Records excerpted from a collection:
····················
import Summits.Ventures.PercRepro.ProfileGapMonoThresholdTopCore

/-!
# PercRepro — THE `ν + q − 3` REGIME: a rank-`(q−1)` flat whose complement has dual rank `2`, and the slack it
certifies at the top threshold (p5, gen 31; `proofs/P5-GM1.md` §43)

On a coloop-free matroid a rank-`(q−1)` flat `F = cl B` with `ν + q − 3` points (`3 ≤ q`; at `q = 4` the planes of
exactly `ν + 1` points, the only open case of the top threshold after TopCore) has a complement `O = E ∖ F` of
`ρ(E) − q + 3` points and DUAL RANK `2`: `ρ(E ∖ X) + #X ≤ ρ(E) + 2` for every `X ⊆ O` (`rk_sdiff_add_card_le_of_subset_compl`).
Hence `O` is a union of SERIES CLASSES (the relation `ρ(E ∖ {x, y}) + 1 = ρ(E)` is transitive on every coloop-free
matroid, `rk_sdiff_pair_trans`) and every three points of `O` containing a non-series pair form a cocircuit
(`rk_sdiff_triple_of_not_series`).  The rank formula behind the type tables: when every `y ∈ Y` is kept out of the
closure of the rest by a set `W ⊇ (Y ∖ y) ∪ D`, `ρ(Y ∪ D) = #Y + ρ(D)` (`rk_union_eq_card_add_of_forall`); for
`Y ⊆ O` with a series partner outside `Y` for every point, or a transversal cocircuit pair outside `Y`, this gives
`ρ(Y ∪ D) = #Y + ρ(D)` for every `D ⊆ F` (`rk_union_eq_of_series_partner`, `rk_union_eq_of_transversal`).
THE SLACK LEMMA: for a demanding `B` (rank `q − 1`, spanning complement) with `cl B = F`, a `(q−1)`-subset `Y ⊆ O` of
co-rank `ρ(E) − 1` and a point `p ∈ F ∖ B` with `ρ(Y ∪ p) = q`, the set `S = Y ∪ p` is a boundary target of the top
threshold (`insert_mem_levelSetCoQ_top`, `rk_sdiff_insert_add_one`) and `p` is a coloop of `S` lying in the closure
of its complement (`mem_coloops_inter_clF_of_corank_two`) — one unit of the boundary slack of
`thresholdIneq_iff_excess_boundary` at `S`, the payment of the paper's §43 for the demanding bases of a long flat.
Nothing open is asserted.
-/

open scoped Matroid

namespace PercRepro.Cogirth

open Finset ThmH Skew Shadow Profile

variable {α : Type} [DecidableEq α] {N : Matroid α} [N.Finite] {q : ℕ}

section General

/-- **Unit decrease**: removing one point lowers the rank by at most one. -/
theorem rk_le_rk_erase_succ {X : Finset α} (hX : X ⊆ gr N) (x : α) : rk N X ≤ rk N (X.erase x) + 1 := by
  by_cases hx : x ∈ X
  · have h := rk_insert_eq (hX hx) ((erase_subset x X).trans hX)
    rw [insert_erase hx] at h
    rw [h]
    split_ifs <;> omega
  · rw [erase_eq_of_notMem hx]
    omega

/-- The rank of a union is at most the rank of one part plus the size of the other. -/
theorem rk_union_le_rk_add_card (X C : Finset α) : rk N (X ∪ C) ≤ rk N X + C.card := by
  have h1 := rk_union_add_rk_inter_le (M := N) X C
  have h2 := rk_le_card' (M := N) C
  omega

/-- **The series relation is transitive** on a coloop-free matroid: if `{x, y}` and `{y, z}` are cocircuits
(`ρ(E ∖ {x, y}) + 1 = ρ(E) = ρ(E ∖ {y, z}) + 1`) with `x ≠ z`, then so is `{x, z}`. -/
theorem rk_sdiff_pair_trans (hcf : ∀ z ∈ gr N, rk N ((gr N).erase z) = rk N (gr N)) {x y z : α}
    (hx : x ∈ gr N) (hy : y ∈ gr N) (hxz : x ≠ z)
    (h1 : rk N (gr N \ {x, y}) + 1 = rk N (gr N)) (h2 : rk N (gr N \ {y, z}) + 1 = rk N (gr N)) :
    rk N (gr N \ {x, z}) + 1 = rk N (gr N) := by
  have hU : gr N \ {x, y} ∪ gr N \ {y, z} = (gr N).erase y := by
    ext w
    simp only [mem_union, mem_sdiff, mem_insert, mem_singleton, mem_erase, not_or]
    constructor
    · rintro (⟨hw, hwx, hwy⟩ | ⟨hw, hwy, hwz⟩) <;> exact ⟨by assumption, hw⟩
    · rintro ⟨hwy, hw⟩
      by_cases hwx : w = x
      · exact Or.inr ⟨hw, hwy, fun h => hxz (hwx ▸ h ▸ rfl)⟩
      · exact Or.inl ⟨hw, hwx, hwy⟩
  have hI : gr N \ {x, y} ∩ (gr N \ {y, z}) = (gr N \ {x, z}).erase y := by
    ext w
    simp only [mem_inter, mem_sdiff, mem_insert, mem_singleton, mem_erase, not_or]
    tauto
  have hsub := rk_union_add_rk_inter_le (M := N) (gr N \ {x, y}) (gr N \ {y, z})
  rw [hU, hI, hcf y hy] at hsub
  have h3 := rk_le_rk_erase_succ (N := N) (sdiff_subset : gr N \ {x, z} ⊆ gr N) y
  have h4 : gr N \ {x, z} = ((gr N).erase x).erase z := by
    ext w
    simp only [mem_sdiff, mem_insert, mem_singleton, mem_erase, not_or]
    tauto
  have h5 := rk_le_rk_erase_succ (N := N) (erase_subset x (gr N)) z
  rw [hcf x hx] at h5
  rw [h4] at hsub h3 ⊢
  omega

/-- **The rank formula**: if every `y ∈ Y` is kept out of the closure of `(Y ∖ y) ∪ D` by a set `W ⊇ (Y ∖ y) ∪ D`
with `y ∉ cl W`, then `ρ(Y ∪ D) = #Y + ρ(D)`. -/
theorem rk_union_eq_card_add_of_forall (D : Finset α) (hD : D ⊆ gr N) (Y : Finset α) :
    Y ⊆ gr N → (∀ y ∈ Y, ∃ W ⊆ gr N, Y.erase y ∪ D ⊆ W ∧ y ∉ clF N W) → rk N (Y ∪ D) = Y.card + rk N D := by
  induction Y using Finset.induction_on with
  | empty =>
    intro _ _
    simp only [empty_union, card_empty, zero_add]
  | insert y Y hyY ih =>
    intro hY h
    have hY' : Y ⊆ gr N := (subset_insert y Y).trans hY
    have hrec : rk N (Y ∪ D) = Y.card + rk N D := by
      refine ih hY' fun y' hy' => ?_
      obtain ⟨W, hW, hsub, hnot⟩ := h y' (mem_insert_of_mem hy')
      refine ⟨W, hW, ?_, hnot⟩
      refine (union_subset_union (erase_subset_erase y' (subset_insert y Y)) (Subset.refl D)).trans hsub
    obtain ⟨W, hW, hsub, hnot⟩ := h y (mem_insert_self y Y)
    rw [erase_insert hyY] at hsub
    have hnot' : y ∉ clF N (Y ∪ D) := fun hc => hnot (clF_mono hsub hc)
    rw [insert_union, rk_insert_eq (hY (mem_insert_self y Y)) (union_subset hY' hD), if_neg hnot', hrec,
      card_insert_of_notMem hyY]
    omega

end General

section CorankTwo

variable (hcf : ∀ z ∈ gr N, rk N ((gr N).erase z) = rk N (gr N)) {B : Finset α} (hB : B ∈ Rq N (q - 1))
  (hF : (clF N B).card + rk N (gr N) = (gr N).card + (q - 3))

omit [DecidableEq α] in
include hB in
/-- The rank of the flat `cl B` is `q − 1`. -/
theorem rk_clF_of_mem_Rq : rk N (clF N B) = q - 1 := by
  rw [rk_clF]
  exact rk_eq_of_eRk_eq (mem_Rq.1 hB).2

include hB hF in
/-- **THE COMPLEMENT HAS DUAL RANK `2`**: for `X ⊆ E ∖ cl B`, `ρ(E ∖ X) + #X ≤ ρ(E) + 2` (`3 ≤ q`). -/
theorem rk_sdiff_add_card_le_of_subset_compl (hq : 3 ≤ q) {X : Finset α} (hX : X ⊆ gr N \ clF N B) :
    rk N (gr N \ X) + X.card ≤ rk N (gr N) + 2 := by
  have hcl : clF N B ⊆ gr N := clF_subset_gr B
  have hsplit : gr N \ X = clF N B ∪ ((gr N \ clF N B) \ X) := by
    ext w
    simp only [mem_union, mem_sdiff]
    constructor
    · rintro ⟨hw, hwX⟩
      by_cases hc : w ∈ clF N B
      · exact Or.inl hc
      · exact Or.inr ⟨⟨hw, hc⟩, hwX⟩
    · rintro (hc | ⟨⟨hw, _⟩, hwX⟩)
      · exact ⟨hcl hc, fun hwX => (mem_sdiff.1 (hX hwX)).2 hc⟩
      · exact ⟨hw, hwX⟩
  have h1 := rk_union_le_rk_add_card (N := N) (clF N B) ((gr N \ clF N B) \ X)
  have h2 : ((gr N \ clF N B) \ X).card + X.card = (gr N \ clF N B).card := card_sdiff_add_card_eq_card hX
  have h3 : (gr N \ clF N B).card + (clF N B).card = (gr N).card := card_sdiff_add_card_eq_card hcl
  have h4 := rk_clF_of_mem_Rq hB
  rw [hsplit]
  omega

include hB hF in
/-- **Three points of the complement containing a non-series pair form a cocircuit** (`3 ≤ q`): `x, y, z ∈ E ∖ cl B`
distinct with `ρ(E ∖ {x, y}) = ρ(E)` give `ρ(E ∖ {x, y, z}) + 1 = ρ(E)`. -/
theorem rk_sdiff_triple_of_not_series (hq : 3 ≤ q) {x y z : α} (hx : x ∈ gr N \ clF N B)
    (hy : y ∈ gr N \ clF N B) (hz : z ∈ gr N \ clF N B) (hxy : x ≠ y) (hxz : x ≠ z) (hyz : y ≠ z)
    (h2 : rk N (gr N \ {x, y}) = rk N (gr N)) : rk N (gr N \ {x, y, z}) + 1 = rk N (gr N) := by
  have hsub : ({x, y, z} : Finset α) ⊆ gr N \ clF N B := by
    intro w hw
    simp only [mem_insert, mem_singleton] at hw
    rcases hw with rfl | rfl | rfl <;> assumption
  have hcard : ({x, y, z} : Finset α).card = 3 := by
    rw [card_insert_of_notMem, card_insert_of_notMem, card_singleton]
    · simp only [mem_singleton]; exact hyz
    · simp only [mem_insert, mem_singleton, not_or]; exact ⟨hxy, hxz⟩
  have hle := rk_sdiff_add_card_le_of_subset_compl hB hF hq hsub
  rw [hcard] at hle
  have hge : rk N (gr N \ {x, y}) ≤ rk N (gr N \ {x, y, z}) + 1 := by
    have h := rk_le_rk_erase_succ (N := N) (sdiff_subset : gr N \ {x, y} ⊆ gr N) z
    have heq : (gr N \ {x, y}).erase z = gr N \ {x, y, z} := by
      ext w
      simp only [mem_erase, mem_sdiff, mem_insert, mem_singleton, not_or]
      tauto
    rw [heq] at h
    exact h
  omega

/-- **The rank formula with series partners**: `Y ⊆ E ∖ cl B` such that every `y ∈ Y` has a series partner
`o ∉ Y` outside `cl B` (`ρ(E ∖ {y, o}) + 1 = ρ(E)`), and `D ⊆ cl B`: `ρ(Y ∪ D) = #Y + ρ(D)` (coloop-free). -/
theorem rk_union_eq_of_series_partner (hcf : ∀ z ∈ gr N, rk N ((gr N).erase z) = rk N (gr N)) {Y D : Finset α}
    (hY : Y ⊆ gr N \ clF N B) (hD : D ⊆ clF N B)
    (h : ∀ y ∈ Y, ∃ o ∈ gr N \ clF N B, o ∉ Y ∧ o ≠ y ∧ rk N (gr N \ {y, o}) + 1 = rk N (gr N)) :
    rk N (Y ∪ D) = Y.card + rk N D := by
  have hcl : clF N B ⊆ gr N := clF_subset_gr B
  refine rk_union_eq_card_add_of_forall D (hD.trans hcl) Y (hY.trans sdiff_subset) fun y hy => ?_
  obtain ⟨o, ho, hoY, hoy, hser⟩ := h y hy
  refine ⟨gr N \ {y, o}, sdiff_subset, ?_, ?_⟩
  · intro w hw
    rcases mem_union.1 hw with hw | hw
    · obtain ⟨hwy, hwY⟩ := mem_erase.1 hw
      refine mem_sdiff.2 ⟨(mem_sdiff.1 (hY hwY)).1, ?_⟩
      simp only [mem_insert, mem_singleton, not_or]
      exact ⟨hwy, fun h => hoY (h ▸ hwY)⟩
    · refine mem_sdiff.2 ⟨hcl (hD hw), ?_⟩
      simp only [mem_insert, mem_singleton, not_or]
      exact ⟨fun h => (mem_sdiff.1 (hY hy)).2 (h ▸ hD hw), fun h => (mem_sdiff.1 ho).2 (h ▸ hD hw)⟩
  · rw [mem_clF_iff_rk_insert (mem_sdiff.1 (hY hy)).1 sdiff_subset]
    have heq : insert y (gr N \ {y, o}) = (gr N).erase o := by
      ext w
      simp only [mem_insert, mem_sdiff, mem_singleton, mem_erase, not_or]
      constructor
      · rintro (rfl | ⟨hw, hwy, hwo⟩)
        · exact ⟨fun h => hoy h.symm, (mem_sdiff.1 (hY hy)).1⟩
        · exact ⟨hwo, hw⟩
      · rintro ⟨hwo, hw⟩
        by_cases hwy : w = y
        · exact Or.inl hwy
        · exact Or.inr ⟨hw, hwy, hwo⟩
    rw [heq, hcf o (mem_sdiff.1 ho).1]
    omega

/-- **The rank formula with transversal pairs**: `Y ⊆ E ∖ cl B` such that every `y ∈ Y` has two points
`o ≠ o'` of `E ∖ cl B` outside `Y`, not in series with each other (`ρ(E ∖ {o, o'}) = ρ(E)`), with `{y, o, o'}` a
cocircuit (`ρ(E ∖ {y, o, o'}) + 1 = ρ(E)`), and `D ⊆ cl B`: `ρ(Y ∪ D) = #Y + ρ(D)`. -/
theorem rk_union_eq_of_transversal {Y D : Finset α} (hY : Y ⊆ gr N \ clF N B) (hD : D ⊆ clF N B)
    (h : ∀ y ∈ Y, ∃ o ∈ gr N \ clF N B, ∃ o' ∈ gr N \ clF N B, o ∉ Y ∧ o' ∉ Y ∧ o ≠ y ∧ o' ≠ y ∧
      rk N (gr N \ {o, o'}) = rk N (gr N) ∧ rk N (gr N \ {y, o, o'}) + 1 = rk N (gr N)) :
    rk N (Y ∪ D) = Y.card + rk N D := by
  have hcl : clF N B ⊆ gr N := clF_subset_gr B
  refine rk_union_eq_card_add_of_forall D (hD.trans hcl) Y (hY.trans sdiff_subset) fun y hy => ?_
  obtain ⟨o, ho, o', ho', hoY, ho'Y, hoy, ho'y, hoo', htri⟩ := h y hy
  refine ⟨gr N \ {y, o, o'}, sdiff_subset, ?_, ?_⟩
  · intro w hw
    rcases mem_union.1 hw with hw | hw
    · obtain ⟨hwy, hwY⟩ := mem_erase.1 hw
      refine mem_sdiff.2 ⟨(mem_sdiff.1 (hY hwY)).1, ?_⟩
      simp only [mem_insert, mem_singleton, not_or]
      exact ⟨hwy, fun h => hoY (h ▸ hwY), fun h => ho'Y (h ▸ hwY)⟩
    · refine mem_sdiff.2 ⟨hcl (hD hw), ?_⟩
      simp only [mem_insert, mem_singleton, not_or]
      exact ⟨fun h => (mem_sdiff.1 (hY hy)).2 (h ▸ hD hw), fun h => (mem_sdiff.1 ho).2 (h ▸ hD hw),
        fun h => (mem_sdiff.1 ho').2 (h ▸ hD hw)⟩
  · rw [mem_clF_iff_rk_insert (mem_sdiff.1 (hY hy)).1 sdiff_subset]
    have heq : insert y (gr N \ {y, o, o'}) = gr N \ {o, o'} := by
      ext w
      simp only [mem_insert, mem_sdiff, mem_singleton, not_or]
      constructor
      · rintro (rfl | ⟨hw, _, hwo, hwo'⟩)
        · exact ⟨(mem_sdiff.1 (hY hy)).1, fun h => hoy h.symm, fun h => ho'y h.symm⟩
        · exact ⟨hw, hwo, hwo'⟩
      · rintro ⟨hw, hwo, hwo'⟩
        by_cases hwy : w = y
        · exact Or.inl hwy
        · exact Or.inr ⟨hw, hwy, hwo, hwo'⟩
    rw [heq, hoo']
    omega

end CorankTwo

section Slack

variable {B : Finset α} (hB : B ∈ Rq N (q - 1)) (hBsp : rk N (gr N \ B) = rk N (gr N))
  {Y : Finset α} (hY : Y ⊆ gr N \ clF N B) (hYc : Y.card = q - 1) (hYco : rk N (gr N \ Y) + 1 = rk N (gr N))
  {p : α} (hp : p ∈ clF N B) (hpB : p ∉ B) (hS : rk N (insert p Y) = q)

include hB hY hp hpB in
/-- The complement of `Y ∪ p` together with `p` is the complement of `Y`, and `B` lies in the complement of
`Y ∪ p`. -/
theorem sdiff_insert_facts :
    gr N \ Y = insert p (gr N \ insert p Y) ∧ B ⊆ gr N \ insert p Y := by
  have hcl : clF N B ⊆ gr N := clF_subset_gr B
  have hBg : B ⊆ gr N := (mem_Rq.1 hB).1
  have hpY : p ∉ Y := fun h => (mem_sdiff.1 (hY h)).2 hp
  constructor
  · ext w
    simp only [mem_sdiff, mem_insert, not_or]
    constructor
    · rintro ⟨hw, hwY⟩
      by_cases hwp : w = p
      · exact Or.inl hwp
      · exact Or.inr ⟨hw, hwp, hwY⟩
    · rintro (rfl | ⟨hw, _, hwY⟩)
      · exact ⟨hcl hp, hpY⟩
      · exact ⟨hw, hwY⟩
  · intro b hb
    refine mem_sdiff.2 ⟨hBg hb, ?_⟩
    simp only [mem_insert, not_or]
    exact ⟨fun h => hpB (h ▸ hb), fun h => (mem_sdiff.1 (hY h)).2 (subset_clF hBg hb)⟩

include hB hY hYco hp hpB in
/-- **`Y ∪ p` is a boundary target**: `ρ(E ∖ (Y ∪ p)) + 1 = ρ(E)` — the complement of `Y ∪ p` contains `B`, whose
closure holds `p`, so it has the rank of the complement of `Y`. -/
theorem rk_sdiff_insert_add_one : rk N (gr N \ insert p Y) + 1 = rk N (gr N) := by
  obtain ⟨h1, h2⟩ := sdiff_insert_facts hB hY hp hpB
  have hpcl : p ∈ clF N (gr N \ insert p Y) := clF_mono h2 hp
  have h3 := rk_insert_eq (clF_subset_gr B hp) (sdiff_subset : gr N \ insert p Y ⊆ gr N)
  rw [if_pos hpcl, ← h1] at h3
  omega

include hB hY hYco hp hpB hS in
/-- **`Y ∪ p` lies in the top-threshold target family** `levelSetCoQ N (ρ(E) − 1) q`. -/
theorem insert_mem_levelSetCoQ_top : insert p Y ∈ levelSetCoQ N (rk N (gr N) - 1) q := by
  refine mem_levelSetCoQ.2 ⟨⟨?_, ?_⟩, ?_⟩
  · exact insert_subset (clF_subset_gr B hp) (hY.trans sdiff_subset)
  · rw [← coe_rk, hS]
  · have := rk_sdiff_insert_add_one hB hY hYco hp hpB
    omega

include hB hY hYc hp hpB hS in
/-- **THE SLACK CERTIFICATE**: `p` is a coloop of `S = Y ∪ p` (`ρ(Y) ≤ q − 1 < q = ρ(S)`) lying in the closure of
the complement of `S` (which contains `B`, whose closure is the flat through `p`): one unit of the boundary slack of
`thresholdIneq_iff_excess_boundary` at `S`. -/
theorem mem_coloops_inter_clF_of_corank_two (hq : 1 ≤ q) :
    p ∈ coloops N (insert p Y) ∩ clF N (gr N \ insert p Y) := by
  obtain ⟨_, h2⟩ := sdiff_insert_facts hB hY hp hpB
  have hpY : p ∉ Y := fun h => (mem_sdiff.1 (hY h)).2 hp
  refine mem_inter.2 ⟨mem_coloops.2 ⟨mem_insert_self p Y, ?_⟩, clF_mono h2 hp⟩
  rw [erase_insert hpY]
  intro hc
  rw [mem_clF_iff_rk_insert (clF_subset_gr B hp) (hY.trans sdiff_subset)] at hc
  have := rk_le_card' (M := N) Y
  omega

include hB hY hYc hp hpB hS in
/-- The boundary term of `S = Y ∪ p` is at least one. -/
theorem one_le_card_coloops_inter_clF_of_corank_two (hq : 1 ≤ q) :
    1 ≤ (coloops N (insert p Y) ∩ clF N (gr N \ insert p Y)).card :=
  card_pos.2 ⟨p, mem_coloops_inter_clF_of_corank_two hB hY hYc hp hpB hS hq⟩

end Slack

end PercRepro.Cogirth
····················
▸ Task instructions
Find the word "hrec" in the entries. Copy each line that holds it.

▸ Answer to this task
    have hrec : rk N (Y ∪ D) = Y.card + rk N D := by
    rw [insert_union, rk_insert_eq (hY (mem_insert_self y Y)) (union_subset hY' hD), if_neg hnot', hrec,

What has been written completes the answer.